_Instructions to follow_:
Return only that part of the material below which starts with the line containing "List.mem_cons_of_mem _ he'⟩" and goes on through the line containing "the pairs of", restated exactly.

_Task data_:
+++

import Summits.Ventures.PercRepro.PassScheme
import Summits.Ventures.PercRepro.C026Class

/-!
# C-026: the pass scheme of mine-3 in Lean — injective by construction, C-026 modulo completeness (p5, gen 7)

mine-3's canonical scheme for the residual `Bot₃ ↪ ac|b ⊔ bc|a` (`proofs/MINE3-Q3-gzpass.md` §2,
`data/mine-3/gz/q3-pass-final.out`: `0` uncovered on all graphs with `n ≤ 6` and on `n = 7, m ≤ 13`):
the reduced scheme runs the passes

* P2 `τ₅₀(S) = S Δ (E[M] ∖ E[L])` (the `M`-swap with `L` sealed) → `ac|b`,
* P3 `τ₄(S) = S Δ (E[L] ∖ E[K])` (the `L`-swap with `K` sealed) → `bc|a`,
* P4 `τ₄₀(S) = S Δ (E[K] ∖ E[L])` (the `K`-swap with `L` sealed) → `ac|b`,
* P5 `τ₁₈(S) = S Δ (E[M] ∖ E[K])` (the `M`-swap with `K` sealed) → `bc|a`,
* P7 `S ∪ {e}` for the `K–M` edges `e` in edge order → `ac|b` (`cellAC_update_of_isBot_of_isKM`: for
  `S ∈ bot` every such target IS in `ac|b`),
* P8 `S ∪ X` for `|X| ≤ 2` in edge order → `ac|b ⊔ bc|a`,

on the residual `Bot₃` in any fixed order (P1, the identity into `ab|c`, is the `ab|c` part of `Bad₃`
removed by `card_bad3_le_iff`; P6, the cut tree into `ab|c`, can never serve: every `ab|c`
configuration is bad and takes itself in P1).  The four tree passes are typer-1's `kSwapSealed`
(`kSwapSealed_injective` — the cube bijections of the sheet); the scheme is `PassScheme.run`.

* the generic layer: `pairsOf`, `oneEdgePassOrd` / `twoEdgePassOrd` (edge-adding passes with a caller-supplied
  candidate order), **`SchemeComplete R passes`** and **`card_le_of_schemeComplete`** — ANY scheme whose candidates
  lie in `ac|b ⊔ bc|a` bounds its source set once it is complete (the t66 mirror of mine-3's C6′ is `C026PassM.lean`);
* **`q3Passes`**, **`Q3Complete`** — «after the passes no residual configuration is left» (mine-3's
  claim C6, the only open piece: `8` configurations on two `6`-vertex graphs use P8 at `n ≤ 6`);
* **`card_bot3_le_of_q3Complete`** — the injection is by construction (`PassScheme.inv_run`), so a
  complete scheme gives the class lemma `#Bot₃ ≤ #(ac|b) + #(bc|a)`;
* **`C026UpTo_of_q3Complete`** — C-026 on every multigraph with ≤ N vertices, at every `p`, from the
  completeness of the scheme on the simple graphs with ≤ N vertices and three distinct marks.
-/

namespace PercRepro

open Finset

namespace MultiGraph

section Cells

variable {V E : Type*} (G : MultiGraph V E)

/-- The cell `ac|b`: `a ~ c ∧ a ≁ b`. -/
abbrev CellAC (ω : Config E) (a b c : V) : Prop := G.Conn ω a c ∧ ¬ G.Conn ω a b

/-- The cell `bc|a`: `b ~ c ∧ a ≁ b`. -/
abbrev CellBC (ω : Config E) (a b c : V) : Prop := G.Conn ω b c ∧ ¬ G.Conn ω a b

/-- The two cells are disjoint. -/
theorem not_cellAC_and_cellBC {ω : Config E} {a b c : V} (h : G.CellAC ω a b c) :
    ¬ G.CellBC ω a b c :=
  fun h' => h.2 (h.1.trans h'.1.symm)

/-- An edge between `K = Com_a(S)` and `M = Com_c(S)`. -/
def IsKM (ω : Config E) (a c : V) (e : E) : Prop :=
  (G.fst e ∈ G.cluster ω a ∧ G.snd e ∈ G.cluster ω c) ∨
    (G.fst e ∈ G.cluster ω c ∧ G.snd e ∈ G.cluster ω a)

/-- **P7 lands**: for `S ∈ bot`, opening a `K–M` edge joins `a` to `c` and leaves `b`'s cluster `L`
untouched — the target is in `ac|b`. -/
theorem cellAC_update_of_isBot_of_isKM [DecidableEq E] {ω : Config E} {a b c : V}
    (h : G.IsBot ω a b c) {e : E} (he : G.IsKM ω a c e) :
    G.CellAC (Function.update ω e true) a b c := by
  have hle : ω ≤ Function.update ω e true := le_update_true ω e
  have hopen : G.OpenAdj (Function.update ω e true) (G.fst e) (G.snd e) :=
    G.openAdj_of_open e (Function.update_self e true ω)
  constructor
  · rcases he with ⟨hf, hs⟩ | ⟨hf, hs⟩
    · exact ((hf : G.Conn ω a (G.fst e)).mono hle).trans
        ((Conn.of_openAdj hopen).trans ((hs : G.Conn ω c (G.snd e)).mono hle).symm)
    · exact ((hs : G.Conn ω a (G.snd e)).mono hle).trans
        ((Conn.of_openAdj hopen.symm).trans ((hf : G.Conn ω c (G.fst e)).mono hle).symm)
  · intro hab
    -- `e` is not at `L`: its endpoints are in `K` and `M`, both disjoint from `L`
    have hnotL : e ∉ G.edgesAt (G.cluster ω b) := by
      intro hL
      rcases he with ⟨hf, hs⟩ | ⟨hf, hs⟩ <;> rcases hL with hL | hL
      · exact h.1 (G.mem_cluster_of_mem_inter hf hL)
      · exact h.2.2 ((G.mem_cluster_of_mem_inter hL hs) : G.Conn ω b c)
      · exact h.2.2 ((G.mem_cluster_of_mem_inter hL hf) : G.Conn ω b c)
      · exact h.1 (G.mem_cluster_of_mem_inter hs hL)
    have hL : G.cluster (Function.update ω e true) b = G.cluster ω b := by
      refine cluster_eq_of_agree fun e' he' => ?_
      have hne : e' ≠ e := fun h' => hnotL (h' ▸ he')
      rw [Function.update_of_ne hne]
    have : a ∈ G.cluster (Function.update ω e true) b := hab.symm
    rw [hL] at this
    exact h.1 (this : G.Conn ω b a).symm

end Cells

section Passes

variable {V E : Type*} (G : MultiGraph V E)

open Classical in
/-- A sealing-tree pass: the image of the tree when it lies in the designated cell, nothing otherwise. -/
noncomputable def treePass (f : Config E → Config E) (cell : Config E → Prop) (S : Config E) :
    List (Config E) :=
  if cell (f S) then [f S] else []

omit G in
/-- Membership in a tree pass. -/
theorem mem_treePass {f : Config E → Config E} {cell : Config E → Prop} {S T : Config E} :
    T ∈ treePass f cell S ↔ T = f S ∧ cell T := by
  unfold treePass
  split_ifs with h
  · constructor
    · intro hT
      rw [List.mem_singleton] at hT
      exact ⟨hT, hT ▸ h⟩
    · intro hT
      rw [List.mem_singleton]
      exact hT.1
  · constructor
    · intro hT
      simp at hT
    · rintro ⟨rfl, hT⟩
      exact absurd hT h

variable [Fintype E] [DecidableEq E]

open Classical in
/-- **P7**: `S ∪ {e}` for the `K–M` edges `e` in the edge order, kept when in `ac|b`. -/
noncomputable def kmPass (a b c : V) (S : Config E) : List (Config E) :=
  (((Finset.univ : Finset E).toList.filter fun e => decide (G.IsKM S a c e)).map
    fun e => Function.update S e true).filter fun T => decide (G.CellAC T a b c)

open Classical in
/-- **P8**: `S ∪ X` for `|X| ≤ 2` in the edge order, kept when in `ac|b` or `bc|a`. -/
noncomputable def twoEdgePass (a b c : V) (S : Config E) : List (Config E) :=
  (((Finset.univ : Finset E).toList.map fun e => Function.update S e true) ++
      (Finset.univ : Finset E).toList.flatMap fun e =>
        (Finset.univ : Finset E).toList.map fun e' =>
          Function.update (Function.update S e true) e' true).filter
    fun T => decide (G.CellAC T a b c ∨ G.CellBC T a b c)

/-- Every P7 target is in `ac|b`. -/
theorem cellAC_of_mem_kmPass {a b c : V} {S T : Config E} (h : T ∈ G.kmPass a b c S) :
    G.CellAC T a b c := by
  unfold kmPass at h
  rw [List.mem_filter] at h
  simpa using h.2

/-- Every P8 target is in `ac|b` or `bc|a`. -/
theorem cell_of_mem_twoEdgePass {a b c : V} {S T : Config E} (h : T ∈ G.twoEdgePass a b c S) :
    G.CellAC T a b c ∨ G.CellBC T a b c := by
  unfold twoEdgePass at h
  rw [List.mem_filter] at h
  simpa using h.2

/-- The pairs `(e, e')` with `e` before `e'` in the list, in lexicographic order of positions. -/
def pairsOf {β : Type*} : List β → List (β × β)
  | [] => []
  | e :: es => (es.map fun e' => (e, e')) ++ pairsOf es

/-- Every listed pair comes from the list. -/
theorem mem_pairsOf {β : Type*} {es : List β} {q : β × β} (h : q ∈ pairsOf es) :
    q.1 ∈ es ∧ q.2 ∈ es := by
  induction es with
  | nil => simp [pairsOf] at h
  | cons e es ih =>
    simp only [pairsOf, List.mem_append, List.mem_map] at h
    rcases h with ⟨e', he', rfl⟩ | h
    · exact ⟨List.mem_cons_self .., List.mem_cons_of_mem _ he'⟩
    · obtain ⟨h1, h2⟩ := ih h
      exact ⟨List.mem_cons_of_mem _ h1, List.mem_cons_of_mem _ h2⟩

open Classical in
/-- **A one-edge pass with a caller-supplied candidate order**: `S ∪ {e}` for the edges `e` of
`cand S` in order, kept when in `ac|b` or `bc|a`. -/
noncomputable def oneEdgePassOrd (cand : Config E → List E) (a b c : V) (S : Config E) :
    List (Config E) :=
  ((cand S).map fun e => Function.update S e true).filter
    fun T => decide (G.CellAC T a b c ∨ G.CellBC T a b c)

open Classical in
/-- **A two-edge pass with a caller-supplied candidate order**: `S ∪ {e, e'}` for the pairs of
`cand S` in order, kept when in `ac|b` or `bc|a`. -/
noncomputable def twoEdgePassOrd (cand : Config E → List (E × E)) (a b c : V) (S : Config E) :
    List (Config E) :=
  ((cand S).map fun q => Function.update (Function.update S q.1 true) q.2 true).filter
    fun T => decide (G.CellAC T a b c ∨ G.CellBC T a b c)

omit [Fintype E] in
/-- Every target of an ordered one-edge pass is in `ac|b` or `bc|a`. -/
theorem cell_of_mem_oneEdgePassOrd {cand : Config E → List E} {a b c : V} {S T : Config E}
    (h : T ∈ G.oneEdgePassOrd cand a b c S) : G.CellAC T a b c ∨ G.CellBC T a b c := by
  unfold oneEdgePassOrd at h
  rw [List.mem_filter] at h
  simpa using h.2

omit [Fintype E] in
/-- Every target of an ordered two-edge pass is in `ac|b` or `bc|a`. -/
theorem cell_of_mem_twoEdgePassOrd {cand : Config E → List (E × E)} {a b c : V} {S T : Config E}
    (h : T ∈ G.twoEdgePassOrd cand a b c S) : G.CellAC T a b c ∨ G.CellBC T a b c := by
  unfold twoEdgePassOrd at h
  rw [List.mem_filter] at h
  simpa using h.2

/-- **Completeness of a pass scheme on a source set `R`**: some enumeration of `R` is fully served
by the run of the passes. -/
def SchemeComplete (R : Config E → Prop) (passes : List (Config E → List (Config E))) : Prop :=
  ∃ xs : List (Config E), (∀ x, x ∈ xs ↔ R x) ∧
    ∀ x ∈ xs, x ∈ (PassScheme.run (PassScheme.requests xs passes)).map Prod.fst

open Classical in
/-- **A complete scheme with all candidates in `ac|b ⊔ bc|a` bounds its source set**: the run is an
injection `R ↪ ac|b ⊔ bc|a` by construction (`PassScheme.inv_run`). -/
theorem card_le_of_schemeComplete {a b c : V} (R : Config E → Prop)
    (passes : List (Config E → List (Config E)))
    (hcell : ∀ cand ∈ passes, ∀ S T : Config E, T ∈ cand S → G.CellAC T a b c ∨ G.CellBC T a b c)
    (h : SchemeComplete R passes) :
    (Finset.univ.filter fun ω : Config E => R ω).card ≤
      (Finset.univ.filter fun ω : Config E => G.Conn ω a c ∧ ¬ G.Conn ω a b).card +
        (Finset.univ.filter fun ω : Config E => G.Conn ω b c ∧ ¬ G.Conn ω a b).card := by
  obtain ⟨xs, hxs, hcomp⟩ := h
  have h1 : (Finset.univ.filter fun ω : Config E => R ω) = xs.toFinset := by
    ext ω
    simp only [Finset.mem_filter, Finset.mem_univ, true_and, List.mem_toFinset]
    exact (hxs ω).symm
  have h2 : (Finset.univ.filter fun ω : Config E => G.CellAC ω a b c ∨ G.CellBC ω a b c).card =
      (Finset.univ.filter fun ω : Config E => G.Conn ω a c ∧ ¬ G.Conn ω a b).card +
        (Finset.univ.filter fun ω : Config E => G.Conn ω b c ∧ ¬ G.Conn ω a b).card := by
    rw [← Finset.card_union_of_disjoint]
    · congr 1
      ext ω
      simp only [Finset.mem_filter, Finset.mem_univ, true_and, Finset.mem_union, CellAC, CellBC]
    · rw [Finset.disjoint_left]
      intro ω h1 h2
      simp only [Finset.mem_filter, Finset.mem_univ, true_and] at h1 h2
      exact G.not_cellAC_and_cellBC h1 h2
  rw [h1, ← h2]
  refine PassScheme.card_le_of_complete xs _ _ ?_ hcomp
  intro r hr t ht
  rw [PassScheme.mem_requests] at hr
  obtain ⟨cand, hc, x, _, rfl⟩ := hr
  simp only [Finset.mem_filter, Finset.mem_univ, true_and]
  exact hcell cand hc x t ht

/-- **The reduced pass scheme of C-026**: P2 `τ₅₀` → `ac|b`, P3 `τ₄` → `bc|a`, P4 `τ₄₀` → `ac|b`,
P5 `τ₁₈` → `bc|a`, P7 (`K–M` edge) → `ac|b`, P8 (`≤ 2` edges) → `ac|b ⊔ bc|a`. -/
noncomputable def q3Passes (a b c : V) : List (Config E → List (Config E)) :=
  [treePass (G.kSwapSealed c b) (fun T => G.CellAC T a b c),
    treePass (G.kSwapSealed b a) (fun T => G.CellBC T a b c),
    treePass (G.kSwapSealed a b) (fun T => G.CellAC T a b c),
    treePass (G.kSwapSealed c a) (fun T => G.CellBC T a b c),
    G.kmPass a b c,
    G.twoEdgePass a b c]

/-- Every candidate of every pass lies in `ac|b ⊔ bc|a`. -/
theorem cell_of_mem_q3Passes {a b c : V} :
    ∀ cand ∈ G.q3Passes a b c, ∀ S T : Config E, T ∈ cand S →
      G.CellAC T a b c ∨ G.CellBC T a b c := by
  intro cand hc S T hT
  simp only [q3Passes, List.mem_cons, List.not_mem_nil, or_false] at hc
  rcases hc with rfl | rfl | rfl | rfl | rfl | rfl
  · exact Or.inl (mem_treePass.mp hT).2
  · exact Or.inr (mem_treePass.mp hT).2
  · exact Or.inl (mem_treePass.mp hT).2
  · exact Or.inr (mem_treePass.mp hT).2
  · exact Or.inl (G.cellAC_of_mem_kmPass hT)
  · exact G.cell_of_mem_twoEdgePass hT

/-- **Completeness of the scheme** (mine-3's claim C6): in some order of the residual `Bot₃`, the run
of the passes serves every residual configuration. -/
def Q3Complete (a b c : V) : Prop := SchemeComplete (fun ω => G.Bot3 ω a b c) (G.q3Passes a b c)

open Classical in
/-- **A complete scheme gives the class lemma**: the run is an injection `Bot₃ ↪ ac|b ⊔ bc|a` by
construction, hence `#Bot₃ ≤ #(ac|b) + #(bc|a)`. -/
theorem card_bot3_le_of_q3Complete {a b c : V} (h : G.Q3Complete a b c) :
    (Finset.univ.filter fun ω : Config E => G.Bot3 ω a b c).card ≤
      (Finset.univ.filter fun ω : Config E => G.Conn ω a c ∧ ¬ G.Conn ω a b).card +
        (Finset.univ.filter fun ω : Config E => G.Conn ω b c ∧ ¬ G.Conn ω a b).card :=
  G.card_le_of_schemeComplete _ _ G.cell_of_mem_q3Passes h

end Passes

end MultiGraph

/-- **Completeness of the C-026 scheme on the simple graphs with ≤ N vertices and three distinct
marks.** -/
def Q3CompleteSimpleUpTo (N : ℕ) : Prop :=
  ∀ {V E : Type} [Fintype V] [Fintype E] [DecidableEq E], Fintype.card V ≤ N →
    ∀ (G : MultiGraph V E), G.IsSimple → ∀ a b c : V, a ≠ b → a ≠ c → b ≠ c →
      G.Q3Complete a b c

/-- A complete scheme on the simple graphs with ≤ N vertices gives the residual bound there. -/
theorem Bot3BoundSimpleUpTo_of_q3Complete {N : ℕ} (h : Q3CompleteSimpleUpTo N) :
    Bot3BoundSimpleUpTo N :=
  fun hV G hs a b c hab hac hbc => G.card_bot3_le_of_q3Complete (h hV G hs a b c hab hac hbc)

/-- **C-026 on every multigraph with ≤ N vertices, at every `p`, from the completeness of mine-3's
pass scheme on the simple graphs with ≤ N vertices** — the pass argument: injectivity is by
construction, completeness (claim C6) is the only open piece. -/
theorem C026UpTo_of_q3Complete {N : ℕ} (h : Q3CompleteSimpleUpTo N) : C026UpTo N :=
  C026UpTo_of_bot3Bound (Bot3BoundSimpleUpTo_of_q3Complete h)

end PercRepro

+++

_Output for this exercise_:
    · exact ⟨List.mem_cons_self .., List.mem_cons_of_mem _ he'⟩
    · obtain ⟨h1, h2⟩ := ih h
      exact ⟨List.mem_cons_of_mem _ h1, List.mem_cons_of_mem _ h2⟩

open Classical in
/-- **A one-edge pass with a caller-supplied candidate order**: `S ∪ {e}` for the edges `e` of
`cand S` in order, kept when in `ac|b` or `bc|a`. -/
noncomputable def oneEdgePassOrd (cand : Config E → List E) (a b c : V) (S : Config E) :
    List (Config E) :=
  ((cand S).map fun e => Function.update S e true).filter
    fun T => decide (G.CellAC T a b c ∨ G.CellBC T a b c)

open Classical in
/-- **A two-edge pass with a caller-supplied candidate order**: `S ∪ {e, e'}` for the pairs of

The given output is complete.